> **Activity**
Only these lines of the data below are wanted: the one with "non-dilating divisor monoids", the one with "by transporting the", and any lines between them, each repeated exactly.

[Collected data]

import Literature.AlgebraicGeometry.Frobenioids.EquivalencePreStepsFSMType
import Literature.AlgebraicGeometry.Frobenioids.IrreducibleMorphismsDivIdentity
import Literature.AlgebraicGeometry.Frobenioids.PullbackLinear
import HarnessLib

/-!
# Frobenioids I, §3: Theorem 3.4 (iii), steps (F1), (F2) — `Div`-identity prime-Frobenius
# endomorphisms and admissibility squares (isotropic type, FSM-type bases, non-dilating monoids)

Mochizuki, *The geometry of Frobenioids I: the general theory*, Kyushu J. Math. **62** (2008),
Thm. 3.4 (iii), proof, assertion (F1), kurims p. 65: "Since [by assertion (ii)] `Ψ` preserves
pre-steps, it thus follows formally from the characterization of 'Div-identity prime-Frobenius
endomorphisms' given in Proposition 1.14, (v), that `Ψ` maps `φ₁` to a prime-Frobenius endomorphism
of `A₂ = Ψ(A₁)`" [cite: MochizukiFrdI2008, Thm. 3.4 (iii) p.65].

PROOF-ONLY (seat abc-iut-L1-t13; the cell's repair programme — assertion (ii) is used in the form
`FrdI.isPreStep_map_of_isOfFSMType`, i.e. over bases of FSM-type, instead of the printed route):
for Frobenioids `C₁`, `C₂` of isotropic type over bases of FSM-type with non-dilating divisor monoids
and an equivalence `Ψ`, a `Div`-identity prime-Frobenius endomorphism of a non-group-like object is
mapped to a `Div`-identity prime-Frobenius endomorphism (`FrdI.isDivIdentity_isPrimeFrobenius_map`),
by transporting the square condition of Prop. 1.14 (v) (seat abc-iut-L1-t11's
`exists_square_of_isDivIdentity_isPrimeFrobenius` / `isDivIdentity_isPrimeFrobenius_of_squares`)
along `Ψ`: steps, irreducible non-pre-steps and non-group-like objects are preserved and reflected.
Then (F2) (admissibility propagates along pre-steps by Prop. 1.10 (i) + Prop. 1.14 (iv), and along
pull-back morphisms into Frobenius-trivial objects by Prop. 1.11 (iii) + Prop. 1.14 (iv)); the
conclusion (`Ψ` preserves prime-Frobenius morphisms / Frobenius type) is drawn in
`EquivalenceFrobeniusType.lean`. No statement of the paper is restated or strengthened.
-/

set_option backward.isDefEq.respectTransparency false

namespace Literature.AlgebraicGeometry.Frobenioids

open CategoryTheory Opposite

universe w v v' u u'

namespace FrdI

section Two

variable {D₁ : Type u} [Category.{v} D₁] {Φ₁ : D₁ᵒᵖ ⥤ CommMonCat.{w}} {C₁ : Type u'}
  [Category.{v'} C₁] {D₂ : Type u} [Category.{v} D₂] {Φ₂ : D₂ᵒᵖ ⥤ CommMonCat.{w}} {C₂ : Type u'}
  [Category.{v'} C₂] {F₁ : C₁ ⥤ ElemFrobenioid Φ₁} {F₂ : C₂ ⥤ ElemFrobenioid Φ₂}

/-- Over bases of FSM-type an equivalence between Frobenioids of isotropic type maps steps to steps
(pre-steps are preserved, isomorphisms reflected). [cite: MochizukiFrdI2008, Thm. 3.4 (ii) p.62] -/
theorem isStep_map_of_isOfFSMType' (hF₁ : PreFrobenioid.IsFrobenioid F₁)
    (hF₂ : PreFrobenioid.IsFrobenioid F₂) (hi₁ : ∀ A : C₁, PreFrobenioid.IsIsotropic F₁ A)
    (hi₂ : ∀ A : C₂, PreFrobenioid.IsIsotropic F₂ A) (hD₂ : IsOfFSMType D₂) (Ψ : C₁ ≌ C₂)
    {A B : C₁} {α : A ⟶ B} (hα : PreFrobenioid.IsStep F₁ α) :
    PreFrobenioid.IsStep F₂ (Ψ.functor.map α) :=
  ⟨isPreStep_map_of_isOfFSMType hF₁ hF₂ hi₁ hi₂ hD₂ Ψ hα.1,
    fun _ => hα.2 (isIso_of_fully_faithful Ψ.functor α)⟩

/-- A pre-step `Ψ(φ)` comes from a pre-step `φ` (apply pre-step preservation to `Ψ⁻¹` and conjugate
by the unit). [cite: MochizukiFrdI2008, Thm. 3.4 (ii) p.62] -/
theorem isPreStep_of_map_of_isOfFSMType (hF₁ : PreFrobenioid.IsFrobenioid F₁)
    (hF₂ : PreFrobenioid.IsFrobenioid F₂) (hi₁ : ∀ A : C₁, PreFrobenioid.IsIsotropic F₁ A)
    (hi₂ : ∀ A : C₂, PreFrobenioid.IsIsotropic F₂ A) (hD₁ : IsOfFSMType D₁) (Ψ : C₁ ≌ C₂)
    {A B : C₁} {φ : A ⟶ B} (h : PreFrobenioid.IsPreStep F₂ (Ψ.functor.map φ)) :
    PreFrobenioid.IsPreStep F₁ φ := by
  have h1 := isPreStep_map_of_isOfFSMType hF₂ hF₁ hi₂ hi₁ hD₁ Ψ.symm h
  change PreFrobenioid.IsPreStep F₁ (Ψ.inverse.map (Ψ.functor.map φ)) at h1
  rw [Ψ.inv_fun_map] at h1
  have e : φ = Ψ.unit.app A ≫ (Ψ.unitInv.app A ≫ φ ≫ Ψ.unit.app B) ≫ Ψ.unitInv.app B := by simp
  rw [e]
  exact PreFrobenioid.IsPreStep.comp F₁ (PreFrobenioid.isPreStep_of_isIso F₁ _)
    (PreFrobenioid.IsPreStep.comp F₁ h1 (PreFrobenioid.isPreStep_of_isIso F₁ _))

/-- Group-like objects are invariant under isomorphism (pull back along the base isomorphism).
[cite: MochizukiFrdI2008, Def. 1.2 (iv) p.23] -/
theorem isGroupLikeObj_of_iso (hP₁ : IsPreFrobenioid Φ₁ F₁) {A A' : C₁} (i : A ≅ A')
    (hA : PreFrobenioid.IsGroupLikeObj F₁ A) : PreFrobenioid.IsGroupLikeObj F₁ A' := by
  intro x
  have hx : x = pull Φ₁ (PreFrobenioid.Base F₁ i.inv) (pull Φ₁ (PreFrobenioid.Base F₁ i.hom) x) := by
    rw [← pull_comp, ← PreFrobenioid.base_comp, i.inv_hom_id, PreFrobenioid.base_id, pull_id]
  have := hP₁.isMonoidOn
  rw [hx, hA (pull Φ₁ (PreFrobenioid.Base F₁ i.hom) x), map_one]

/-- **Thm. 3.4 (iii), (F1) core: `Ψ` preserves `Div`-identity prime-Frobenius endomorphisms of
non-group-like objects** (Frobenioids of isotropic type over bases of FSM-type, `Φ₁`, `Φ₂`
non-dilating; via Prop. 1.14 (v)). [cite: MochizukiFrdI2008, Thm. 3.4 (iii) p.65] -/
theorem isDivIdentity_isPrimeFrobenius_map (hF₁ : PreFrobenioid.IsFrobenioid F₁)
    (hF₂ : PreFrobenioid.IsFrobenioid F₂) (hi₁ : ∀ A : C₁, PreFrobenioid.IsIsotropic F₁ A)
    (hi₂ : ∀ A : C₂, PreFrobenioid.IsIsotropic F₂ A) (hD₁ : IsOfFSMType D₁) (hD₂ : IsOfFSMType D₂)
    (hnd₂ : IsNonDilatingOn Φ₂) (Ψ : C₁ ≌ C₂) {A : C₁} (hA : ¬ PreFrobenioid.IsGroupLikeObj F₁ A)
    {φ : A ⟶ A} (hdi : PreFrobenioid.IsDivIdentity F₁ φ) (hpf : PreFrobenioid.IsPrimeFrobenius F₁ φ) :
    PreFrobenioid.IsDivIdentity F₂ (Ψ.functor.map φ) ∧
      PreFrobenioid.IsPrimeFrobenius F₂ (Ψ.functor.map φ) := by
  have hP₁ := hF₁.isPreFrobenioid
  refine PreFrobenioid.isDivIdentity_isPrimeFrobenius_of_squares F₂ hF₂ hi₂ hnd₂ ?_ ?_ ?_ ?_
  · -- `Ψ φ` is not a pre-step (else `φ` would be one, of prime degree)
    intro h
    have h1 := isPreStep_of_map_of_isOfFSMType hF₁ hF₂ hi₁ hi₂ hD₁ Ψ h
    have hd : (PreFrobenioid.degFr F₁ φ : ℕ) = 1 := by
      rw [show PreFrobenioid.degFr F₁ φ = 1 from h1.1, PNat.one_coe]
    exact (Nat.Prime.one_lt hpf.2).ne' hd
  · exact (hpf.isIrreducibleHom hF₁ (hi₁ A)).map_equivalence Ψ
  · -- `Ψ A` is not group-like
    intro hGA
    have h1 := isGroupLikeObj_map_of_isOfFSMType hF₂ hF₁ hi₂ hi₁ hD₂ Ψ.symm hGA
    exact hA (isGroupLikeObj_of_iso hP₁ (Ψ.unitIso.app A).symm h1)
  · -- the squares of Prop. 1.14 (v), transported along `Ψ`
    intro B₂ α₂ hα₂
    -- pull the step back to `C₁`
    let α₁ : A ⟶ Ψ.inverse.obj B₂ := Ψ.unit.app A ≫ Ψ.inverse.map α₂
    have hα₁p : PreFrobenioid.IsPreStep F₁ α₁ :=
      PreFrobenioid.IsPreStep.comp F₁ (PreFrobenioid.isPreStep_of_isIso F₁ _)
        (isPreStep_map_of_isOfFSMType hF₂ hF₁ hi₂ hi₁ hD₁ Ψ.symm hα₂.1)
    have hα₁ : PreFrobenioid.IsStep F₁ α₁ := by
      refine ⟨hα₁p, fun h => hα₂.2 ?_⟩
      haveI : IsIso (Ψ.unit.app A ≫ Ψ.inverse.map α₂) := h
      haveI : IsIso (Ψ.inverse.map α₂) := IsIso.of_isIso_comp_left (Ψ.unit.app A) (Ψ.inverse.map α₂)
      exact isIso_of_fully_faithful Ψ.inverse α₂
    obtain ⟨B', ψ₁, β₁, ⟨hψirr, hψnps⟩, hβ₁, hsq⟩ :=
      PreFrobenioid.exists_square_of_isDivIdentity_isPrimeFrobenius F₁ hF₁ hi₁ hdi hpf α₁ hα₁
    -- hsq : α₁ ≫ ψ₁ = φ ≫ α₁ ≫ β₁ ; push forward: `Ψ α₁ = α₂ ≫ ε⁻¹`
    have hmap : Ψ.functor.map α₁ = α₂ ≫ Ψ.counitInv.app B₂ := by
      simp only [α₁, Functor.map_comp, Equivalence.fun_inv_map, Equivalence.functor_unit_comp_assoc]
    have hsq₂ := congrArg Ψ.functor.map hsq
    simp only [Functor.map_comp, hmap, Category.assoc] at hsq₂
    -- hsq₂ : α₂ ≫ ε⁻¹ ≫ Ψ ψ₁ = Ψ φ ≫ α₂ ≫ ε⁻¹ ≫ Ψ β₁
    refine ⟨Ψ.functor.obj B', Ψ.counitInv.app B₂ ≫ Ψ.functor.map ψ₁,
      Ψ.counitInv.app B₂ ≫ Ψ.functor.map β₁, ⟨?_, ?_⟩, ⟨?_, ?_⟩, hsq₂⟩
    · exact (hψirr.map_equivalence Ψ).of_arrow_iso (Ψ.counitIso.app B₂) (Iso.refl _) (by simp)
    · intro h
      apply hψnps
      apply isPreStep_of_map_of_isOfFSMType hF₁ hF₂ hi₁ hi₂ hD₁ Ψ
      have e : Ψ.functor.map ψ₁ = Ψ.counit.app B₂ ≫ (Ψ.counitInv.app B₂ ≫ Ψ.functor.map ψ₁) := by simp
      rw [e]
      exact PreFrobenioid.IsPreStep.comp F₂ (PreFrobenioid.isPreStep_of_isIso F₂ _) h
    · exact PreFrobenioid.IsPreStep.comp F₂ (PreFrobenioid.isPreStep_of_isIso F₂ _)
        (isStep_map_of_isOfFSMType' hF₁ hF₂ hi₁ hi₂ hD₂ Ψ hβ₁).1
    · intro h
      haveI : IsIso (Ψ.counitInv.app B₂ ≫ Ψ.functor.map β₁) := h
      exact (isStep_map_of_isOfFSMType' hF₁ hF₂ hi₁ hi₂ hD₂ Ψ hβ₁).2
        (IsIso.of_isIso_comp_left (Ψ.counitInv.app B₂) (Ψ.functor.map β₁))

/-! ### (F2): admissibility propagates along pre-steps and along pull-back morphisms -/

/-- **(F2), pre-step case.** Along a pre-step `ζ : A → B`, the images of the `p₁`-Frobenius
morphisms out of `A` and out of `B` are simultaneously prime-Frobenius, of the same degree (Frobenius
conjugation, Prop. 1.10 (i); Prop. 1.14 (iv) applied to the image square, whose pre-step sides keep
degree `1` over bases of FSM-type). [cite: MochizukiFrdI2008, Thm. 3.4 (iii) p.65] -/
theorem isPrimeFrobenius_map_iff_of_isPreStep (hF₁ : PreFrobenioid.IsFrobenioid F₁)
    (hF₂ : PreFrobenioid.IsFrobenioid F₂) (hi₁ : ∀ A : C₁, PreFrobenioid.IsIsotropic F₁ A)
    (hi₂ : ∀ A : C₂, PreFrobenioid.IsIsotropic F₂ A) (hD₂ : IsOfFSMType D₂) (Ψ : C₁ ≌ C₂)
    {A B A' B' : C₁} {ζ : A ⟶ B} (hζ : PreFrobenioid.IsPreStep F₁ ζ) {fA : A ⟶ A'} {fB : B ⟶ B'}
    (hfA : PreFrobenioid.IsFrobeniusType F₁ fA) (hfB : PreFrobenioid.IsFrobeniusType F₁ fB)
    (hd : PreFrobenioid.degFr F₁ fA = PreFrobenioid.degFr F₁ fB)
    (hp : (PreFrobenioid.degFr F₁ fA : ℕ).Prime) :
    (PreFrobenioid.IsPrimeFrobenius F₂ (Ψ.functor.map fA) ↔
        PreFrobenioid.IsPrimeFrobenius F₂ (Ψ.functor.map fB)) ∧
      PreFrobenioid.degFr F₂ (Ψ.functor.map fA) = PreFrobenioid.degFr F₂ (Ψ.functor.map fB) := by
  obtain ⟨ζ', hsq, -⟩ := PreFrobenioid.existsUnique_frobeniusConjugate hF₁ ζ hfA hfB hd
  -- hsq : fA ≫ ζ' = ζ ≫ fB
  have hζ' : PreFrobenioid.IsPreStep F₁ ζ' := hζ.frobeniusConjugate hF₁ hsq hfA hfB hd
  have hsq₂ : Ψ.functor.map ζ ≫ Ψ.functor.map fB = Ψ.functor.map fA ≫ Ψ.functor.map ζ' := by
    rw [← Functor.map_comp, ← Functor.map_comp, hsq]
  have h1 : PreFrobenioid.degFr F₂ (Ψ.functor.map ζ) = PreFrobenioid.degFr F₂ (Ψ.functor.map ζ') := by
    rw [show PreFrobenioid.degFr F₂ (Ψ.functor.map ζ) = 1 from
        (isPreStep_map_of_isOfFSMType hF₁ hF₂ hi₁ hi₂ hD₂ Ψ hζ).1,
      show PreFrobenioid.degFr F₂ (Ψ.functor.map ζ') = 1 from
        (isPreStep_map_of_isOfFSMType hF₁ hF₂ hi₁ hi₂ hD₂ Ψ hζ').1]
  have hpA : PreFrobenioid.IsPrimeFrobenius F₁ fA := ⟨hfA, hp⟩
  have hpB : PreFrobenioid.IsPrimeFrobenius F₁ fB := ⟨hfB, by rw [← hd]; exact hp⟩
  obtain ⟨hiff, hdeg⟩ := PreFrobenioid.isPrimeFrobenius_iff_of_square F₂ hF₂ hi₂ hsq₂ h1
    ((hpB.isIrreducibleHom hF₁ (hi₁ _)).map_equivalence Ψ)
    ((hpA.isIrreducibleHom hF₁ (hi₁ _)).map_equivalence Ψ)
  exact ⟨hiff.symm, hdeg.symm⟩

/-- **(F2), pull-back case** (Prop. 1.11 (iii)): a base-identity endomorphism of Frobenius type `ψ`
of `B` lifts along a pull-back morphism `ζ : A → B` to a base-identity endomorphism of Frobenius type
`φ` of `A` of the same degree with `ζ ≫ ψ = φ ≫ ζ`. [cite: MochizukiFrdI2008, Thm. 3.4 (iii) p.65] -/
theorem exists_frobenius_endo_lift (hF₁ : PreFrobenioid.IsFrobenioid F₁)
    (hi₁ : ∀ A : C₁, PreFrobenioid.IsIsotropic F₁ A) {A B : C₁} {ζ : A ⟶ B}
    (hζ : PreFrobenioid.IsPullbackMorphism F₁ ζ) {ψ : B ⟶ B} (hψ : PreFrobenioid.IsFrobeniusType F₁ ψ)
    (hψb : PreFrobenioid.IsBaseIdentity F₁ ψ) :
    ∃ φ : A ⟶ A, PreFrobenioid.IsFrobeniusType F₁ φ ∧ PreFrobenioid.IsBaseIdentity F₁ φ ∧
      PreFrobenioid.degFr F₁ φ = PreFrobenioid.degFr F₁ ψ ∧ ζ ≫ ψ = φ ≫ ζ := by
  have hP₁ := hF₁.isPreFrobenioid
  obtain ⟨φ, ⟨hφb, hsq⟩, -⟩ := PreFrobenioid.existsUnique_endo_lift hζ ψ (𝟙 _)
    (by rw [show PreFrobenioid.Base F₁ ψ = 𝟙 _ from hψb, Category.comp_id, Category.id_comp])
  -- degree and zero divisor of `φ` from the square
  obtain ⟨⟨-, hζi⟩, hζl⟩ := hF₁.iv_b ζ hζ
  have hdeg : PreFrobenioid.degFr F₁ φ = PreFrobenioid.degFr F₁ ψ := by
    have := congrArg (PreFrobenioid.degFr F₁) hsq
    rw [PreFrobenioid.degFr_comp, PreFrobenioid.degFr_comp,
      show PreFrobenioid.degFr F₁ ζ = 1 from hζl, one_mul, mul_one] at this
    exact this.symm
  have hdiv : PreFrobenioid.Div F₁ φ = 1 := by
    have := congrArg (PreFrobenioid.Div F₁) hsq
    rw [PreFrobenioid.div_comp, PreFrobenioid.div_comp, show PreFrobenioid.Div F₁ ζ = 1 from hζi,
      show PreFrobenioid.Div F₁ ψ = 1 from hψ.1.2, map_one, one_pow, one_mul, map_one, one_mul,
      show PreFrobenioid.degFr F₁ ζ = 1 from hζl, PNat.one_coe, pow_one] at this
    exact this.symm
  have hb : IsIso (PreFrobenioid.Base F₁ φ) := by rw [hφb]; infer_instance
  exact ⟨φ, ⟨⟨PreFrobenioid.isCoAngular_of_isIsotropic_codomains F₁ φ (fun X _ => hi₁ X), hdiv⟩,
    hb⟩, hφb, hdeg, hsq⟩

/-- **(F2), pull-back case, conclusion.** For a pull-back morphism `ζ : A → B` and base-identity
endomorphisms of Frobenius type `φ` of `A`, `ψ` of `B` of the same prime degree with `ζ ≫ ψ = φ ≫ ζ`,
`Ψ(φ)` is prime-Frobenius iff `Ψ(ψ)` is, with equal degrees (Prop. 1.14 (iv)).
[cite: MochizukiFrdI2008, Thm. 3.4 (iii) p.65] -/
theorem isPrimeFrobenius_map_iff_of_isPullbackMorphism (hF₁ : PreFrobenioid.IsFrobenioid F₁)
    (hF₂ : PreFrobenioid.IsFrobenioid F₂) (hi₁ : ∀ A : C₁, PreFrobenioid.IsIsotropic F₁ A)
    (hi₂ : ∀ A : C₂, PreFrobenioid.IsIsotropic F₂ A) (Ψ : C₁ ≌ C₂) {A B : C₁} {ζ : A ⟶ B}
    {φ : A ⟶ A} {ψ : B ⟶ B} (hφ : PreFrobenioid.IsPrimeFrobenius F₁ φ)
    (hψ : PreFrobenioid.IsPrimeFrobenius F₁ ψ) (hsq : ζ ≫ ψ = φ ≫ ζ) :
    (PreFrobenioid.IsPrimeFrobenius F₂ (Ψ.functor.map φ) ↔
        PreFrobenioid.IsPrimeFrobenius F₂ (Ψ.functor.map ψ)) ∧
      PreFrobenioid.degFr F₂ (Ψ.functor.map φ) = PreFrobenioid.degFr F₂ (Ψ.functor.map ψ) := by
  have hsq₂ : Ψ.functor.map ζ ≫ Ψ.functor.map ψ = Ψ.functor.map φ ≫ Ψ.functor.map ζ := by
    rw [← Functor.map_comp, ← Functor.map_comp, hsq]
  obtain ⟨hiff, hdeg⟩ := PreFrobenioid.isPrimeFrobenius_iff_of_square F₂ hF₂ hi₂ hsq₂ rfl
    ((hψ.isIrreducibleHom hF₁ (hi₁ _)).map_equivalence Ψ)
    ((hφ.isIrreducibleHom hF₁ (hi₁ _)).map_equivalence Ψ)
  exact ⟨hiff.symm, hdeg.symm⟩

end Two

end FrdI

end Literature.AlgebraicGeometry.Frobenioids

> **Completed exercise**
for Frobenioids `C₁`, `C₂` of isotropic type over bases of FSM-type with non-dilating divisor monoids
and an equivalence `Ψ`, a `Div`-identity prime-Frobenius endomorphism of a non-group-like object is
mapped to a `Div`-identity prime-Frobenius endomorphism (`FrdI.isDivIdentity_isPrimeFrobenius_map`),
by transporting the square condition of Prop. 1.14 (v) (seat abc-iut-L1-t11's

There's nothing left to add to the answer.